Nadie esperaba encontrar esto al volante tras una persecución a más de 200 km/h 
Avatar
  • Publishedabril 9, 2026



Más que 200 kilómetros por hora, Cualquier coche se convierte en una amenaza difícil de predecir. Esto es lo que pensaron los agentes al detectar una silueta deportiva avanzando a una velocidad muy superior a la permitida. No había nada que hiciera sospechar de él. la intervención terminaría siendo completamente diferente a los habituales.

La escena tenía todos los ingredientes de una violación graveActivado por radar, vehículo de altas prestaciones e intervención inmediata. Sin embargo, lo que parecía un caso más de conducción imprudente acabó dejando a la gente sin palabras. Imagen difícil de olvidar.

una persecucion

Todo empezó en una carretera del oeste Francia, en un tramo donde la velocidad estaba limitada a unos 100 km/h. En ese punto, el detectado por radar un auto conduciendo 228 kilómetros por horaFigura que activó automáticamente la unidad de intervención rápida.

Para interceptarlo, los agentes utilizaron un Alpine A110, un deportivo de altas prestaciones, capaz de mantener el ritmo en situaciones extremas. EL persecución Aunque duró varios kilómetros. sin maniobras bruscas ni intentos de fuga. El conductor acabó deteniéndose voluntariamente en una zona señalizada.

un auto deportivo

El vehículo en cuestión no era un vehículo cualquiera. Se trataba de un Porsche 911 GT3, una de las versiones más radicales del icónico deportivo alemán. Debajo del capó, un motor de aspiración natural. 510 CV, capaz de superar los 300 km/h y ofrecer servicios específicos para el circuito.

Este modelo destaca por su precisión, su capacidad de aceleración y comportamiento Diseñado para una conducción deportiva exigente. Aunque está homologado para su uso en carretera, su planteamiento lo aleja del uso cotidiano convencional. No es un coche diseñado para ir despacio.aunque lo ocurrido en este caso fue mucho más allá de lo habitual.

El Porsche 911 GT3 desarrolla 510 CV.

La sorpresa llegó cuando abrí la puerta.

Los agentes se acercaron al coche esperando encontrar un perfil específico: Conductor joven, quizás experto en conducción deportiva o, en todo caso, acostumbrado a este tipo de vehículos. Sin embargo, La realidad era completamente diferente.
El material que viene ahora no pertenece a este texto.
import Summits.ResolutionOfSingularities.ResolutionOfSingularities.Theorems.PAlterationAssembly2
import Literature.AlgebraicGeometry.Resolution.ResolutionOfSingularities
import Mathlib.FieldTheory.PurelyInseparable.Basic
import Mathlib.RingTheory.FiniteType
import Mathlib.RingTheory.Localization.FractionRing
import Mathlib.AlgebraicGeometry.Morphisms.Finite
import Mathlib.AlgebraicGeometry.Morphisms.UniversallyInjective
import HarnessLib

/-!
# `Pialt` (crux stmt-ResolutionOfSingularities-0555), line `SketchIdeator2` / Card A: the Frobenius sandwich

Helper file for the OPEN stub `stub_tameResolution` (`TameResolution_p`) of the lead's skeleton
`radicially-regular-endgame` (`--supports stmt-ResolutionOfSingularities-0555`; it does not close
the item). Step V2 of `Cruxes/Pialt/STUB-PLAN-stub_tameResolution.md` — the one new piece of
commutative algebra of the valuative reduction ("tame local uniformization on `K` itself").

**Setting.** `k ⊆ K ⊆ L` fields, `char k = p`, `L/K` purely inseparable (every `x ∈ L` has
some `x^{pⁿ} ∈ K`), `B ⊆ L` a finitely generated `k`-subalgebra, `T := B ∩ K` (the `comap` of
`B` along `K → L`).

* `fg_comap_toAlgHom` — **`T = B ∩ K` is finitely generated over `k`.** With generators
  `s₁, …, sₘ` of `B` and `sᵢ^{qᵢ} ∈ K`, the subalgebra `R := k[s₁^{q₁}, …, sₘ^{qₘ}] ⊆ T` is
  Noetherian and `B = R[s₁, …, sₘ]` is a finite `R`-module (each `sᵢ` is integral over `R`);
  so the `R`-submodule `T ⊆ B` is finitely generated, and `T = k[sᵢ^{qᵢ}, t₁, …, tᵣ]`.
* `isFractionRing_comap_toAlgHom` — **`Frac T = K`** if `Frac B = L`: `z ∈ K` is `a/b` with
  `a, b ∈ B`, and `b^q ∈ K` for some `q = pⁿ ≥ 1`, so `z = (z b^q)/b^q` with
  `z b^q = a b^{q-1} ∈ B ∩ K` and `b^q ∈ B ∩ K`.
* `rr_spec_comap_toAlgHom` — **`Spec B → Spec T` is finite, universally injective and
  surjective**; hence if `Spec B` is regular then `Spec T` is radicially regular (RR). The ring
  map `T → B` is injective, integral (`b^{pⁿ} ∈ T`) and of finite type, hence finite; radicial
  by `universallyInjective_specMap_of_pow_mem`; surjective on spectra by lying-over.

No perfectness of `k` and no normality of `B` is needed (the plan's `T = ` integral closure of
`B^q` in `K` is bypassed). Consumed by V3: Temkin's inseparable local uniformization on a finite
purely inseparable `L ⊇ K` yields a regular affine model `B ⊆ L°` of `L`, whence the RR affine
model `B ∩ K ⊆ L° ∩ K = K°` of `K` — tame local uniformization WITHOUT extending `K`.
-/

set_option linter.dupNamespace false -- mandated namespace of this single-conjunct summit

noncomputable section

open CategoryTheory AlgebraicGeometry
open Literature.AlgebraicGeometry.Resolution

namespace Summit.ResolutionOfSingularities.ResolutionOfSingularities.Theorems.Pialt.RadiciallyRegular

/-- In a purely inseparable extension `L/K` in characteristic `p`, every element of `L` has a
`pⁿ`-th power in `K` (Mathlib `IsPurelyInseparable.pow_mem`, along the `k`-algebra map
`K → L`). [folklore] -/
theorem exists_toAlgHom_eq_pow (k K : Type) {L : Type} [Field k] [Field K] [Field L] [Algebra k K]
    [Algebra K L] [Algebra k L] [IsScalarTower k K L] [IsPurelyInseparable K L] (p : ℕ)
    [Fact p.Prime] [CharP k p] (x : L) :
    ∃ (n : ℕ) (y : K), IsScalarTower.toAlgHom k K L y = x ^ p ^ n := by
  haveI : CharP K p := charP_of_injective_algebraMap (algebraMap k K).injective p
  haveI : ExpChar K p := ExpChar.prime Fact.out
  obtain ⟨n, y, hy⟩ := IsPurelyInseparable.pow_mem K p x
  exact ⟨n, y, hy⟩

/-- **`B ∩ K` is finitely generated.** For a finitely generated `k`-subalgebra `B` of `L`, `L/K`
purely inseparable of characteristic `p`, the `k`-subalgebra `B ∩ K` of `K` (`B.comap (K → L)`)
is finitely generated: with generators `sᵢ` of `B` and `sᵢ^{qᵢ} ∈ K`, `R := k[sᵢ^{qᵢ}] ⊆ B ∩ K`
is Noetherian, `B = R[sᵢ]` is a finite `R`-module, so the `R`-submodule `B ∩ K` is finitely
generated, and `B ∩ K = k[sᵢ^{qᵢ}, t₁, …, tᵣ]`. [folklore] -/
theorem fg_comap_toAlgHom {k K L : Type} [Field k] [Field K] [Field L] [Algebra k K]
    [Algebra K L] [Algebra k L] [IsScalarTower k K L] [IsPurelyInseparable K L] (p : ℕ)
    [Fact p.Prime] [CharP k p] (B : Subalgebra k L) (hB : B.FG) :
    (B.comap (IsScalarTower.toAlgHom k K L)).FG := by
  classical
  set f := IsScalarTower.toAlgHom k K L with hf
  have hfinj : Function.Injective f := (algebraMap K L).injective
  -- it suffices that `B ⊓ f.range`, the image of the comap, is finitely generated
  suffices h : (B ⊓ f.range).FG by
    refine Subalgebra.fg_of_fg_map _ f hfinj ?_
    rwa [Subalgebra.map_comap_eq]
  obtain ⟨s, hs⟩ := hB
  -- `p`-power exponents taking `L` into `K`
  choose n y hy using fun x : L => exists_toAlgHom_eq_pow k K p x
  -- `R := k[x ^ p ^ (n x) : x ∈ s] ⊆ B ⊓ f.range`
  set S₀ : Finset L := s.image fun x => x ^ p ^ n x with hS₀
  set R : Subalgebra k L := Algebra.adjoin k (S₀ : Set L) with hR
  have hRle : R ≤ B ⊓ f.range := by
    refine Algebra.adjoin_le ?_
    intro z hz
    obtain ⟨x, hx, rfl⟩ := Finset.mem_image.mp (Finset.mem_coe.mp hz)
    refine ⟨?_, ?_⟩
    · exact pow_mem (hs ▸ Algebra.subset_adjoin (Finset.mem_coe.mpr hx)) _
    · exact ⟨y x, hy x⟩
  haveI : Algebra.FiniteType k R := (Subalgebra.fg_iff_finiteType R).mp ⟨S₀, rfl⟩
  haveI : IsNoetherianRing R := Algebra.FiniteType.isNoetherianRing k R
  -- `B' := R[s]` has finitely generated underlying `R`-module and contains `B`
  set B' : Subalgebra R L := Algebra.adjoin R (s : Set L) with hB'
  have hB'fg : (Subalgebra.toSubmodule B').FG := by
    refine fg_adjoin_of_finite s.finite_toSet fun x hx => ?_
    have hxR : x ^ p ^ n x ∈ R := by
      refine Algebra.subset_adjoin ?_
      rw [hS₀, Finset.coe_image]
      exact Set.mem_image_of_mem _ (Finset.mem_coe.mpr hx)
    refine IsIntegral.of_pow (x := x) (n := p ^ n x) (pow_pos (Fact.out : p.Prime).pos _) ?_
    exact isIntegral_algebraMap (R := R) (A := L) (x := ⟨x ^ p ^ n x, hxR⟩)
  have hBB' : (B : Set L) ⊆ B' := by
    rw [← hs]
    change ((Algebra.adjoin k (s : Set L) : Subalgebra k L) : Set L) ⊆
      (B'.restrictScalars k : Set L)
    exact Algebra.adjoin_le (Algebra.subset_adjoin (R := R) (s := (s : Set L)))
  -- `B ⊓ f.range` as an `R`-submodule of `L`, inside `B'`
  let TR : Submodule R L :=
    { carrier := ((B ⊓ f.range : Subalgebra k L) : Set L)
      add_mem' := fun ha hb => add_mem ha hb
      zero_mem' := zero_mem _
      smul_mem' := fun r a ha => mul_mem (hRle r.2) ha }
  have hTR : TR ≤ Subalgebra.toSubmodule B' := fun a ha => hBB' ha.1
  haveI : Module.Finite R (Subalgebra.toSubmodule B') := Module.Finite.iff_fg.mpr hB'fg
  haveI hTfin : Module.Finite R TR :=
    Module.Finite.of_injective (Submodule.inclusion hTR) (Submodule.inclusion_injective hTR)
  -- finitely many `R`-module generators `t` of `B ⊓ f.range`
  obtain ⟨t, ht⟩ := hTfin.fg_top
  let t' : Finset L := t.image TR.subtype
  refine ⟨S₀ ∪ t', le_antisymm ?_ ?_⟩
  · -- `k[S₀ ∪ t'] ≤ B ⊓ f.range`
    refine Algebra.adjoin_le ?_
    intro z hz
    rcases Finset.mem_union.mp (Finset.mem_coe.mp hz) with hz | hz
    · exact hRle (Algebra.subset_adjoin (Finset.mem_coe.mpr hz))
    · obtain ⟨a, -, rfl⟩ := Finset.mem_image.mp hz
      exact a.2
  · -- `B ⊓ f.range ≤ k[S₀ ∪ t']`
    intro z hz
    set A := Algebra.adjoin k ((S₀ ∪ t' : Finset L) : Set L) with hA
    have hRA : R ≤ A := Algebra.adjoin_mono fun w hw =>
      Finset.mem_coe.mpr (Finset.mem_union_left _ (Finset.mem_coe.mp hw))
    -- `A` as an `R`-submodule
    let AR : Submodule R L :=
      { carrier := (A : Set L)
        add_mem' := fun ha hb => add_mem ha hb
        zero_mem' := zero_mem _
        smul_mem' := fun r a ha => mul_mem (hRA r.2) ha }
    have ht'A : ((t' : Finset L) : Set L) ⊆ AR := fun w hw =>
      Algebra.subset_adjoin (Finset.mem_coe.mpr (Finset.mem_union_right _ (Finset.mem_coe.mp hw)))
    have hz' : (⟨z, hz⟩ : TR) ∈ Submodule.span R (t : Set TR) := by
      rw [ht]
      trivial
    have hzspan : z ∈ Submodule.span R ((t' : Finset L) : Set L) := by
      have h1 := Submodule.apply_mem_span_image_of_mem_span TR.subtype hz'
      have h2 : (TR.subtype : TR → L) '' (t : Set TR) = ((t' : Finset L) : Set L) :=
        (Finset.coe_image).symm
      rw [h2] at h1
      exact h1
    exact (Submodule.span_le.mpr ht'A) hzspan

/-- **`Frac (B ∩ K) = K`** when `Frac B = L` and `L/K` is purely inseparable of characteristic
`p`: `z ∈ K` is `a / b` in `L` with `a, b ∈ B`, `b ≠ 0`; for `q = pⁿ ≥ 1` with `b^q ∈ K` one has
`z = (z b^q) / b^q` with `z b^q = a b^{q-1} ∈ B ∩ K` and `b^q ∈ B ∩ K`. [folklore] -/
theorem isFractionRing_comap_toAlgHom {k K L : Type} [Field k] [Field K] [Field L] [Algebra k K]
    [Algebra K L] [Algebra k L] [IsScalarTower k K L] [IsPurelyInseparable K L] (p : ℕ)
    [Fact p.Prime] [CharP k p] (B : Subalgebra k L) [IsFractionRing B L] :
    IsFractionRing (B.comap (IsScalarTower.toAlgHom k K L)) K := by
  set f := IsScalarTower.toAlgHom k K L with hf
  set T := B.comap f with hT
  refine IsFractionRing.of_field T K fun z => ?_
  obtain ⟨a, b, hb, hab⟩ := IsFractionRing.div_surjective (A := B) (f z)
  have hb0 : ((b : B) : L) ≠ 0 := by
    have : (b : B) ≠ 0 := nonZeroDivisors.ne_zero hb
    exact fun h => this (Subtype.ext h)
  obtain ⟨m, y, hy⟩ := exists_toAlgHom_eq_pow k K p ((b : B) : L)
  obtain ⟨r, hr⟩ : ∃ r : ℕ, p ^ m = r + 1 :=
    ⟨p ^ m - 1, (Nat.sub_add_cancel (Nat.one_le_pow m p (Fact.out : p.Prime).pos)).symm⟩
  have hyT : y ∈ T := by
    change f y ∈ B
    rw [hy]
    exact pow_mem b.2 _
  have hzyT : z * y ∈ T := by
    change f (z * y) ∈ B
    rw [map_mul, hy, ← hab, hr, pow_succ]
    have : (algebraMap B L a / algebraMap B L b) * (((b : B) : L) ^ r * ((b : B) : L)) =
        (a : L) * ((b : B) : L) ^ r := by
      change ((a : L) / ((b : B) : L)) * _ = _
      rw [mul_comm (((b : B) : L) ^ r) ((b : B) : L), ← mul_assoc, div_mul_cancel₀ _ hb0]
    rw [this]
    exact mul_mem a.2 (pow_mem b.2 _)
  have hy0 : y ≠ 0 := by
    intro h
    rw [h, map_zero] at hy
    exact pow_ne_zero _ hb0 hy.symm
  refine ⟨⟨z * y, hzyT⟩, ⟨y, hyT⟩, ?_⟩
  change z = (z * y) / y
  rw [mul_div_cancel_right₀ z hy0]

/-- **The Frobenius sandwich: `Spec B → Spec (B ∩ K)` is finite, universally injective and
surjective.** For `k ⊆ K ⊆ L` fields of characteristic `p` with `L/K` purely inseparable and
`B ⊆ L` a finitely generated `k`-subalgebra, the restriction `B ∩ K → B` of `K → L` is injective,
integral (`b^{pⁿ} ∈ B ∩ K`) and of finite type (as `B` is over `k`), hence finite; it is
radicial (`universallyInjective_specMap_of_pow_mem`) and, by lying-over, surjective on spectra.
Consequently, if `Spec B` is regular then `Spec (B ∩ K)` is radicially regular. [folklore] -/
theorem rr_spec_comap_toAlgHom {k K L : Type} [Field k] [Field K] [Field L] [Algebra k K]
    [Algebra K L] [Algebra k L] [IsScalarTower k K L] [IsPurelyInseparable K L] (p : ℕ)
    [Fact p.Prime] [CharP k p] (B : Subalgebra k L) (hB : B.FG)
    (hreg : Scheme.IsRegular (Spec (.of B))) :
    ∃ (W : Scheme.{0}) (h : W ⟶ Spec (.of (B.comap (IsScalarTower.toAlgHom k K L)))),
      IsIntegral W ∧ Scheme.IsRegular W ∧ IsFinite h ∧ UniversallyInjective h ∧
        Function.Surjective h.base := by
  set f := IsScalarTower.toAlgHom k K L with hf
  set T := B.comap f with hT
  -- the ring map `φ : T → B`, `t ↦ f t`
  let φ : T →ₐ[k] B := (f.comp T.val).codRestrict B fun t => t.2
  have hφ : ∀ t : T, ((φ t : B) : L) = f t := fun t => rfl
  have hφinj : Function.Injective φ := by
    intro t₁ t₂ h
    have h' : f t₁ = f t₂ := by rw [← hφ, ← hφ, h]
    exact Subtype.ext ((algebraMap K L).injective h')
  -- every `b ∈ B` has a `pⁿ`-th power in the image of `φ`
  have hpow : ∀ b : B, ∃ (n : ℕ) (t : T), φ t = b ^ p ^ n := by
    intro b
    obtain ⟨n, y, hy⟩ := exists_toAlgHom_eq_pow k K p (b : L)
    have hyT : y ∈ T := by
      change f y ∈ B
      rw [hy]
      exact pow_mem b.2 _
    refine ⟨n, ⟨y, hyT⟩, Subtype.ext ?_⟩
    rw [hφ, SubmonoidClass.coe_pow]
    exact hy
  -- `φ` is integral and of finite type, hence finite
  have hint : φ.toRingHom.IsIntegral := by
    letI : Algebra T B := φ.toRingHom.toAlgebra
    intro b
    obtain ⟨n, t, ht⟩ := hpow b
    have h1 : IsIntegral T (b ^ p ^ n) := by
      rw [← ht]
      exact isIntegral_algebraMap (R := T) (A := B) (x := t)
    exact IsIntegral.of_pow (pow_pos (Fact.out : p.Prime).pos n) h1
  have hft : φ.toRingHom.FiniteType := by
    have h0 : φ.toRingHom.comp (algebraMap k T) = algebraMap k B := φ.comp_algebraMap
    have h1 : (φ.toRingHom.comp (algebraMap k T)).FiniteType := by
      rw [h0]
      exact RingHom.finiteType_algebraMap.mpr ((Subalgebra.fg_iff_finiteType B).mp hB)
    exact RingHom.FiniteType.of_comp_finiteType h1
  have hfin : φ.toRingHom.Finite :=
    RingHom.finite_iff_isIntegral_and_finiteType.mpr ⟨hint, hft⟩
  refine ⟨Spec (.of B), Spec.map (CommRingCat.ofHom φ.toRingHom), inferInstance, hreg,
    (IsFinite.SpecMap_iff _).mpr hfin, ?_, ?_⟩
  · -- radicial
    haveI : CharP T p := charP_of_injective_algebraMap (algebraMap k T).injective p
    exact universallyInjective_specMap_of_pow_mem φ.toRingHom p hpow
  · -- surjective: lying over for the injective integral `φ`
    intro x
    obtain ⟨y, hy⟩ := hint.comap_surjective hφinj x
    exact ⟨y, hy⟩

end Summit.ResolutionOfSingularities.ResolutionOfSingularities.Theorems.Pialt.RadiciallyRegular

end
Había una mujer al volante. 92 añosAspecto frágil pero completamente brillante. La escena desconcertó a los agentes, que revisaron la documentación varias veces para asegurarse de que no hubiera errores.

“Me gusta conducir rápido”

Durante la identificación, el conductor No mostró nerviosismo ni preocupación. De lo contrario, Él respondió con naturalidad e incluso con algo de humor. Según los agentes, explicó que su amor por la velocidad venía de lejos.

Su marido, fallecido hace años, había sido un gran aficionado a los coches deportivos y fue él quien le transmitió esa pasión. Desde entonces había mantenido la hábito de conducir vehículos potentes, disfrutando de la sensación de velocidad. «Me gusta conducir rápido», dijo a los oficiales.

Sanción

Más allá de la anécdota, La violación tuvo consecuencias inmediatas. Las autoridades han impuesto una multa por exceso de velocidad grave, lo que implica una multa elevada y retiro de puntos del permiso de conducir.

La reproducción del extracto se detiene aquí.